Task statement => Exactly as written, copy the lines of the data below from the first through the one containing "First file of".
╭──
import Summits.QuantumFields.YangMills.Theses.MirrorModularBoosts
import Literature.MathematicalPhysics.QuantumFieldTheory.LatticeGaugeProofs

/-!
# `CurvatureBoostCovariance` — negative-side support IV: resampling one product coordinate; a torus-minimal site

First file of the `β ≡ 0` COLLAPSE for crux `stmt-QuantumFields-9663` (standing disprover; work file
`Cruxes/CurvatureBoostCovariance/Disproof.lean` §6). Pure measure theory / combinatorics on the tree's objects.

* `map_update_pi_prod`, `integral_pi_eq_integral_update`: the one-coordinate update map pushes
  `μ₀^{⊗ι} ⊗ μ₀` to `μ₀^{⊗ι}` (probability `μ₀`, finite `ι`); Bochner resampling of one coordinate.
* `integral_centred_private_eq_zero`: under a right-invariant probability, a factor `f(U i₀ · h U) − ∫f` whose
  partner factors do not see the coordinate `i₀` integrates to zero.
* `exists_torusMinimal`: among fewer than `S` sites of `ℤ⁴` there is one that no site of the family touches from
  below on the torus `(ℤ/S)⁴` (per-coordinate missing residues give wrap-free heights; minimise the total height);
  `proj_injOn_box`.
-/

noncomputable section

open MeasureTheory Filter Topology
open Literature.Probability.LatticeModels (Torus.proj box)
open Literature.MathematicalPhysics.AQFT Literature.MathematicalPhysics.QuantumLattice
open Literature.MathematicalPhysics.QuantumFieldTheory

namespace Summit.QuantumFields.YangMills.Theorems.CurvatureBoostCovariance.Negative



section Resample

variable {ι X : Type*} [Fintype ι] [DecidableEq ι] [MeasurableSpace X]

omit [Fintype ι] [MeasurableSpace X] in
/-- Preimage of a box under the one-coordinate update map `(U, g) ↦ U[i₀ ↦ g]`. -/
theorem update_preimage_univ_pi_prod (i₀ : ι) (s : ι → Set X) :
    (fun p : (ι → X) × X => Function.update p.1 i₀ p.2) ⁻¹' Set.pi Set.univ s =
      (Set.pi Set.univ (Function.update s i₀ Set.univ)) ×ˢ s i₀ := by
  ext ⟨U, g⟩
  simp only [Set.mem_preimage, Set.mem_prod, Set.mem_univ_pi]
  constructor
  · intro H
    refine ⟨fun j => ?_, by simpa using H i₀⟩
    by_cases hj : j = i₀
    · subst hj; simp
    · simpa [Function.update_of_ne hj] using H j
  · rintro ⟨H1, H2⟩ j
    by_cases hj : j = i₀
    · subst hj; simpa using H2
    · simpa [Function.update_of_ne hj] using H1 j

/-- **The one-coordinate update map pushes `μ₀^{⊗ι} ⊗ μ₀` forward to `μ₀^{⊗ι}`** (`μ₀` a
probability measure). -/
theorem map_update_pi_prod (μ₀ : Measure X) [IsProbabilityMeasure μ₀] (i₀ : ι) :
    Measure.map (fun p : (ι → X) × X => Function.update p.1 i₀ p.2)
        ((Measure.pi fun _ : ι => μ₀).prod μ₀) = Measure.pi fun _ : ι => μ₀ := by
  symm
  refine Measure.pi_eq fun s hs => ?_
  rw [Measure.map_apply measurable_update' (MeasurableSet.univ_pi hs),
    update_preimage_univ_pi_prod, Measure.prod_prod, Measure.pi_pi]
  have happ : (fun j => μ₀ (Function.update s i₀ Set.univ j)) =
      Function.update (fun j => μ₀ (s j)) i₀ (μ₀ Set.univ) := by
    funext j
    exact Function.apply_update (fun _ t => μ₀ t) s i₀ Set.univ j
  rw [happ, Finset.prod_update_of_mem (Finset.mem_univ i₀), measure_univ, one_mul,
    Finset.prod_eq_prod_sdiff_singleton_mul (Finset.mem_univ i₀) fun j => μ₀ (s j)]

/-- **Resampling one coordinate**: for an integrable `F` on the finite product of copies of a
probability measure `μ₀`, `∫ F = ∫ (∫ F(U[i₀ ↦ g]) dμ₀(g)) dμ₀^{⊗ι}(U)`. -/
theorem integral_pi_eq_integral_update (μ₀ : Measure X) [IsProbabilityMeasure μ₀] (i₀ : ι)
    {F : (ι → X) → ℝ} (hF : Integrable F (Measure.pi fun _ : ι => μ₀)) :
    ∫ U, F U ∂(Measure.pi fun _ : ι => μ₀) =
      ∫ U, (∫ g, F (Function.update U i₀ g) ∂μ₀) ∂(Measure.pi fun _ : ι => μ₀) := by
  have hΦ : AEMeasurable (fun p : (ι → X) × X => Function.update p.1 i₀ p.2)
      ((Measure.pi fun _ : ι => μ₀).prod μ₀) := measurable_update'.aemeasurable
  have hFm : AEStronglyMeasurable F (Measure.map (fun p : (ι → X) × X => Function.update p.1 i₀ p.2)
      ((Measure.pi fun _ : ι => μ₀).prod μ₀)) := by
    rw [map_update_pi_prod]; exact hF.aestronglyMeasurable
  have hI : Integrable (fun p : (ι → X) × X => F (Function.update p.1 i₀ p.2))
      ((Measure.pi fun _ : ι => μ₀).prod μ₀) := by
    have h := (integrable_map_measure hFm hΦ).1 (by rw [map_update_pi_prod]; exact hF)
    exact h
  calc ∫ U, F U ∂(Measure.pi fun _ : ι => μ₀)
      = ∫ U, F U ∂(Measure.map (fun p : (ι → X) × X => Function.update p.1 i₀ p.2)
          ((Measure.pi fun _ : ι => μ₀).prod μ₀)) := by rw [map_update_pi_prod]
    _ = ∫ p, F (Function.update p.1 i₀ p.2) ∂((Measure.pi fun _ : ι => μ₀).prod μ₀) :=
          integral_map hΦ hFm
    _ = ∫ U, (∫ g, F (Function.update U i₀ g) ∂μ₀) ∂(Measure.pi fun _ : ι => μ₀) :=
          integral_prod _ hI

end Resample

section Averaging

variable {ι G : Type*} [Fintype ι] [DecidableEq ι] [Group G] [MeasurableSpace G]
  [MeasurableMul₂ G]

/-- **One private coordinate kills a centred factor**: if `h U` and `Ψ U` do not depend on the
coordinate `i₀`, `μ₀` is a right-invariant probability and `f` is bounded measurable, then
`∫ (f (U i₀ * h U) - ∫ f dμ₀) Ψ U dμ₀^{⊗ι} = 0`. -/
theorem integral_centred_private_eq_zero (μ₀ : Measure G) [IsProbabilityMeasure μ₀]
    [μ₀.IsMulRightInvariant] (i₀ : ι) {f : G → ℝ} (hf : Measurable f) {Cf : ℝ}
    (hfb : ∀ g, |f g| ≤ Cf) {h : (ι → G) → G} (hh : ∀ U g, h (Function.update U i₀ g) = h U)
    (hhm : Measurable h) {Ψ : (ι → G) → ℝ} (hΨ : ∀ U g, Ψ (Function.update U i₀ g) = Ψ U)
    (hΨm : Measurable Ψ) {CΨ : ℝ} (hΨb : ∀ U, |Ψ U| ≤ CΨ) :
    ∫ U, (f (U i₀ * h U) - ∫ g, f g ∂μ₀) * Ψ U ∂(Measure.pi fun _ : ι => μ₀) = 0 := by
  have hFm : Measurable fun U : ι → G => (f (U i₀ * h U) - ∫ g, f g ∂μ₀) * Ψ U :=
    ((hf.comp ((measurable_pi_apply i₀).mul hhm)).sub measurable_const).mul hΨm
  have hCf : 0 ≤ Cf := (abs_nonneg _).trans (hfb 1)
  have hFi : Integrable (fun U : ι → G => (f (U i₀ * h U) - ∫ g, f g ∂μ₀) * Ψ U)
      (Measure.pi fun _ : ι => μ₀) := by
    refine Integrable.of_bound hFm.aestronglyMeasurable ((Cf + |∫ g, f g ∂μ₀|) * CΨ)
      (ae_of_all _ fun U => ?_)
    rw [Real.norm_eq_abs, abs_mul]
    have h1 : |f (U i₀ * h U) - ∫ g, f g ∂μ₀| ≤ Cf + |∫ g, f g ∂μ₀| :=
      (abs_sub _ _).trans (add_le_add (hfb _) le_rfl)
    exact mul_le_mul h1 (hΨb U) (abs_nonneg _) (by positivity)
  rw [integral_pi_eq_integral_update μ₀ i₀ hFi]
  refine integral_eq_zero_of_ae (ae_of_all _ fun U => ?_)
  simp only [Function.update_self, hh, hΨ, Pi.zero_apply]
  have hfi : Integrable (fun g => f (g * h U)) μ₀ :=
    Integrable.of_bound (hf.comp (measurable_id.mul_const _)).aestronglyMeasurable Cf
      (ae_of_all _ fun g => by rw [Real.norm_eq_abs]; exact hfb _)
  have hint : ∫ g, (f (g * h U) - ∫ g, f g ∂μ₀) * Ψ U ∂μ₀ =
      ((∫ g, f (g * h U) ∂μ₀) - ∫ g, f g ∂μ₀) * Ψ U := by
    rw [integral_mul_const, integral_sub hfi (integrable_const _), integral_const, probReal_univ,
      one_smul]
  rw [hint, integral_mul_right_eq_self f (h U), sub_self, zero_mul]

end Averaging



section TorusMinimal

variable {S : ℕ} [NeZero S]

/-- Pigeonhole per coordinate: fewer than `S` sites miss some residue class in each coordinate. -/
theorem exists_missing_residue (B : Finset (Fin 4 → ℤ)) (hcard : B.card < S) (i : Fin 4) :
    ∃ c : ZMod S, ∀ y ∈ B, ((y i : ℤ) : ZMod S) ≠ c := by
  by_contra h
  push Not at h
  have hsub : (Finset.univ : Finset (ZMod S)) ⊆ B.image fun y => ((y i : ℤ) : ZMod S) := by
    intro c _
    obtain ⟨y, hy, hyc⟩ := h c
    exact Finset.mem_image.2 ⟨y, hy, hyc⟩
  have h1 : S ≤ (B.image fun y => ((y i : ℤ) : ZMod S)).card := by
    simpa [ZMod.card] using Finset.card_le_card hsub
  have h2 := Finset.card_image_le (s := B) (f := fun y => ((y i : ℤ) : ZMod S))
  omega

/-- The height of a residue above the class following the missing class `c`. -/
def hgt (c : ZMod S) (z : ZMod S) : ℕ := (z - c - 1).val

omit [NeZero S] in
/-- Heights are `< S`. -/
theorem hgt_lt [NeZero S] (c z : ZMod S) : hgt c z < S := ZMod.val_lt _

/-- A residue different from the missing class has height `≤ S - 2`. -/
theorem hgt_le_of_ne {c z : ZMod S} (hz : z ≠ c) : hgt c z ≤ S - 2 := by
  have hlt := hgt_lt c z
  have hne : hgt c z ≠ S - 1 := by
    intro h
    apply hz
    have h' : (z - c - 1 : ZMod S) = ((S - 1 : ℕ) : ZMod S) := by
      rw [← h]; exact (ZMod.natCast_zmod_val _).symm
    have hS : ((S - 1 : ℕ) : ZMod S) = -1 := by
      have h1 : 1 ≤ S := Nat.one_le_iff_ne_zero.2 (NeZero.ne S)
      rw [Nat.cast_sub h1, Nat.cast_one, ZMod.natCast_self, zero_sub]
    rw [hS] at h'
    linear_combination h'
  omega

omit [NeZero S] in
/-- Below the top, the height of `z + 1` is the height of `z` plus one (no wrap). -/
theorem hgt_add_one [NeZero S] {c z : ZMod S} (hz : hgt c z ≤ S - 2) (hS : 2 ≤ S) :
    hgt c (z + 1) = hgt c z + 1 := by
  unfold hgt at *
  have h1 : (1 : ZMod S).val = 1 := ZMod.val_one'' (by omega)
  rw [show z + 1 - c - 1 = (z - c - 1) + 1 by ring, ZMod.val_add_of_lt, h1]
  rw [h1]; omega

/-- Total height of a site w.r.t. the missing classes `c`. -/
def totalHgt (c : Fin 4 → ZMod S) (y : Fin 4 → ℤ) : ℕ := ∑ i, hgt (c i) ((y i : ℤ) : ZMod S)

/-- **A torus-minimal base point.** Among fewer than `S` sites of `ℤ⁴` there is one, `y₀`, that no
other site of the family (nor `y₀` itself) touches FROM BELOW on the torus `(ℤ/S)⁴`: if
`y₀ ≡ y' + ε (mod S)` with `ε ∈ {0,1}⁴` and `y'` in the family, then `ε = 0`. -/
theorem exists_torusMinimal (B : Finset (Fin 4 → ℤ)) (hB : B.Nonempty) (hcard : B.card < S) :
    ∃ y₀ ∈ B, ∀ y' ∈ B, ∀ ε : Fin 4 → ℤ, (∀ i, ε i = 0 ∨ ε i = 1) →
      Torus.proj S y₀ = Torus.proj S (y' + ε) → ε = 0 := by
  classical
  have hS2 : 2 ≤ S := by
    have := hB.card_pos; omega
  choose c hc using fun i => exists_missing_residue B hcard i
  obtain ⟨y₀, hy₀, hmin⟩ := B.exists_min_image (totalHgt c) hB
  refine ⟨y₀, hy₀, fun y' hy' ε hε hproj => ?_⟩
  -- heights of `y' + ε` coordinatewise
  have hcoord : ∀ i, hgt (c i) (((y' + ε) i : ℤ) : ZMod S) = hgt (c i) ((y' i : ℤ) : ZMod S) +
      (ε i).toNat := by
    intro i
    have hle : hgt (c i) ((y' i : ℤ) : ZMod S) ≤ S - 2 := hgt_le_of_ne (hc i y' hy')
    rcases hε i with h0 | h1
    · simp [h0]
    · rw [Pi.add_apply, h1, Int.cast_add, Int.cast_one, hgt_add_one hle hS2]
      simp
  have hy₀eq : ∀ i, ((y₀ i : ℤ) : ZMod S) = (((y' + ε) i : ℤ) : ZMod S) := fun i => by
    have := congrFun hproj i
    simpa [Torus.proj] using this
  have hsum : totalHgt c y₀ = totalHgt c y' + ∑ i, (ε i).toNat := by
    unfold totalHgt
    rw [← Finset.sum_add_distrib]
    exact Finset.sum_congr rfl fun i _ => by rw [hy₀eq i, hcoord i]
  have hle := hmin y' hy'
  have hzero : ∑ i, (ε i).toNat = 0 := by omega
  have hall := (Finset.sum_eq_zero_iff_of_nonneg fun i _ => Nat.zero_le _).1 hzero
  funext i
  rcases hε i with h0 | h1
  · exact h0
  · have := hall i (Finset.mem_univ i)
    rw [h1] at this
    simp at this

/-- `Torus.proj (2L+1)` is injective on the box `[-L, L]⁴`. -/
theorem proj_injOn_box (L : ℕ) {y y' : Fin 4 → ℤ} (hy : y ∈ box 4 L) (hy' : y' ∈ box 4 L)
    (h : Torus.proj (2 * L + 1) y = Torus.proj (2 * L + 1) y') : y = y' := by
  rw [Literature.Probability.LatticeModels.mem_box] at hy hy'
  funext i
  have hi : ((y i : ℤ) : ZMod (2 * L + 1)) = ((y' i : ℤ) : ZMod (2 * L + 1)) := by
    have := congrFun h i
    simpa [Torus.proj] using this
  have hdvd := (ZMod.intCast_eq_intCast_iff_dvd_sub _ _ _).1 hi
  obtain ⟨lo, hi1⟩ := hy i
  obtain ⟨lo', hi'⟩ := hy' i
  have hlt : |y' i - y i| < ((2 * L + 1 : ℕ) : ℤ) := by
    rw [abs_lt]; push_cast; constructor <;> omega
  have h0 := Int.eq_zero_of_abs_lt_dvd hdvd hlt
  omega

end TorusMinimal



end Summit.QuantumFields.YangMills.Theorems.CurvatureBoostCovariance.Negative

end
╰──
Solution =>
import Summits.QuantumFields.YangMills.Theses.MirrorModularBoosts
import Literature.MathematicalPhysics.QuantumFieldTheory.LatticeGaugeProofs

/-!
# `CurvatureBoostCovariance` — negative-side support IV: resampling one product coordinate; a torus-minimal site

First file of the `β ≡ 0` COLLAPSE for crux `stmt-QuantumFields-9663` (standing disprover; work file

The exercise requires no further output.